Task directions: Find how many lines below hold "level", then state that number by itself.

Dataset excerpts:
import Summits.Ventures.GridStability.Lyapunov.WSCC9LossySplitSlabCast
import Summits.Ventures.GridStability.Models.LineAngleBounds
import Summits.Ventures.GridStability.Models.StructurePreservingSlabWindow
import Summits.Ventures.GridStability.Models.ClassicalSwingGlobal
import HarnessLib

/-!
# GridStability/Bench/WSCC9LossySplitSlabRoa — «G2.c-WSCC9-LOSSY-SLAB» (#35, LANE F1): the kernel-checked
# Lur'e–Postnikov SLAB certificate of sos-2 for the post-fault WSCC 3-machine classical model WITH TRANSFER
# CONDUCTANCES (Pai's split presentation), its sector facts, and the certified region (file 3/3)

Cell `gridfusion` (LADDER-GRIDFUSION G2.c lossy tier); lead 07:18:16Z «#35 — TWO LANES IN PARALLEL» / (R-b)
08:21:31Z; director RULING 29 ADDENDUM 1 (2); seat gridfusion-lyap-2 (g0).

OBJECT: `WSCC9.splitLurieSystem` (model-1 p508678, Models/WSCC9SplitLurie.lean) = lit-6's SPLIT Lur'e system
(LossyMultimachineLurieForm §7, Pai (3.43)–(3.45)) of the instance of record «WSCC9-postB-SPdamp-h12»: the
Anderson–Fouad / Sauer–Pai WSCC 3-machine 9-bus classical model, post-fault network B Kron-reduced WITH transfer
conductances (h12 couplings), damping `D_i/M_i = 1/10, 1/5, 3/10` (S&P Ex. 7.1, MV-SPD), A1 rational equilibrium
`θ* = angleOf` (circle points); states `(ω₀, ω₁, ω₂ | σ₁, σ₂)`, 18 channels (9 sine, 9 cosine, 6 null).
DATA: `Lyapunov/WSCC9LossySplitSlabData.lean` (p514940; sos-2 Λ `9255093d`: `u = 1/50`, `γ_lo = 4999/125000`,
`ε = 38037/2²³`, `η = 10⁻⁶`, kernel-decided Gram certificates) and `Lyapunov/WSCC9LossySplitSlabCast.lean`
(`cert : SlabCertificate WSCC9.splitLurieSystem`, `rankOne`).
WHAT IS PROVED HERE: (1) two closed-form SECTOR LEMMAS (`sector_sin_of_values`, `sector_cos_of_values`: lit-6's
`channel_sector_sin_narrow` / `channel_sector_cos` with `cos(|δ*| ± γ)`, `−sin(θ* ± γ)` expanded by the addition
formulas into the exact channel sines/cosines `sd`, `cd` and the circle point `(cos γ, sin γ) = (2499, 100)/2501`
of `γ = 2·arctan(1/50)`); (2) the per-channel rational tests, ONE `decide` (`sector_tests`); (3) `hsec` — the
sector hypothesis of lit-6's theorem for all 18 channels on the slab `γ`; (4) `hlev` — the rank-one level
`c_rk = 1048155611943/4121792031250000 < γ²/s_k`; (5) **THE SENTENCE** `lossy_split_slab_roa` =
`WSCC9.lossy_split_roa` (model-1) ∘ lit-6 `InternalNode.lurieState_tendsto_zero_of_slabCertificate`:
**for MODEL M′ = `WSCC9.postB_SPdamp.toModel` (transfer conductances KEPT): every solution on `ℝ` whose
initial Lur'e state lies in the open slab — all six machine-angle-difference deviations
`|(δ_p − δ_q) − (θ*_p − θ*_q)| < 2·arctan(1/50)` (≈ 2.29°, `mem_slab_iff`) — with `V ≤ lev` for any
`lev ≤ c_rk` (`V = xᵀPx + 2Σ λ_k∫F_k`, the slab Lyapunov function of `cert`) keeps both for all `t ≥ 0`, and
its Lur'e state tends to `0`: every speed deviation `ω_i → 0` and every `δ_p − δ_0 → θ*_p − θ*_0`
(`lossy_split_slab_sync`).**  The ε-level `c_ε = ε·γ_lo²/2 ≤ c_rk` is admissible too.
THREE COLUMNS. CERTIFIED (kernel, this file + p514940 + Cast): the statements below for MODEL M′, CLASS = the
well `{slab 2·arctan(1/50), V ≤ c_rk}` (inner estimate; VALIDATED region datum: inner state ball ≈ 0.92°
at `c_rk`, ≈ 0.11° at `c_ε` — sos-2 report, not part of the claim). MODELLED «WSCC9-postB-SPdamp-h12» (MV-2 +
MV-P + MV-SPD + MV-ω + MV-h12; classical network-reduced model, constant-impedance loads, transfer conductances
KEPT; MODEL-VALIDITY rows of model-2). VALIDATED: the SDP solve (CVXOPT) and the region-size data. Nothing here
says the WSCC system or any grid is stable.
-/

noncomputable section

Answer area: 2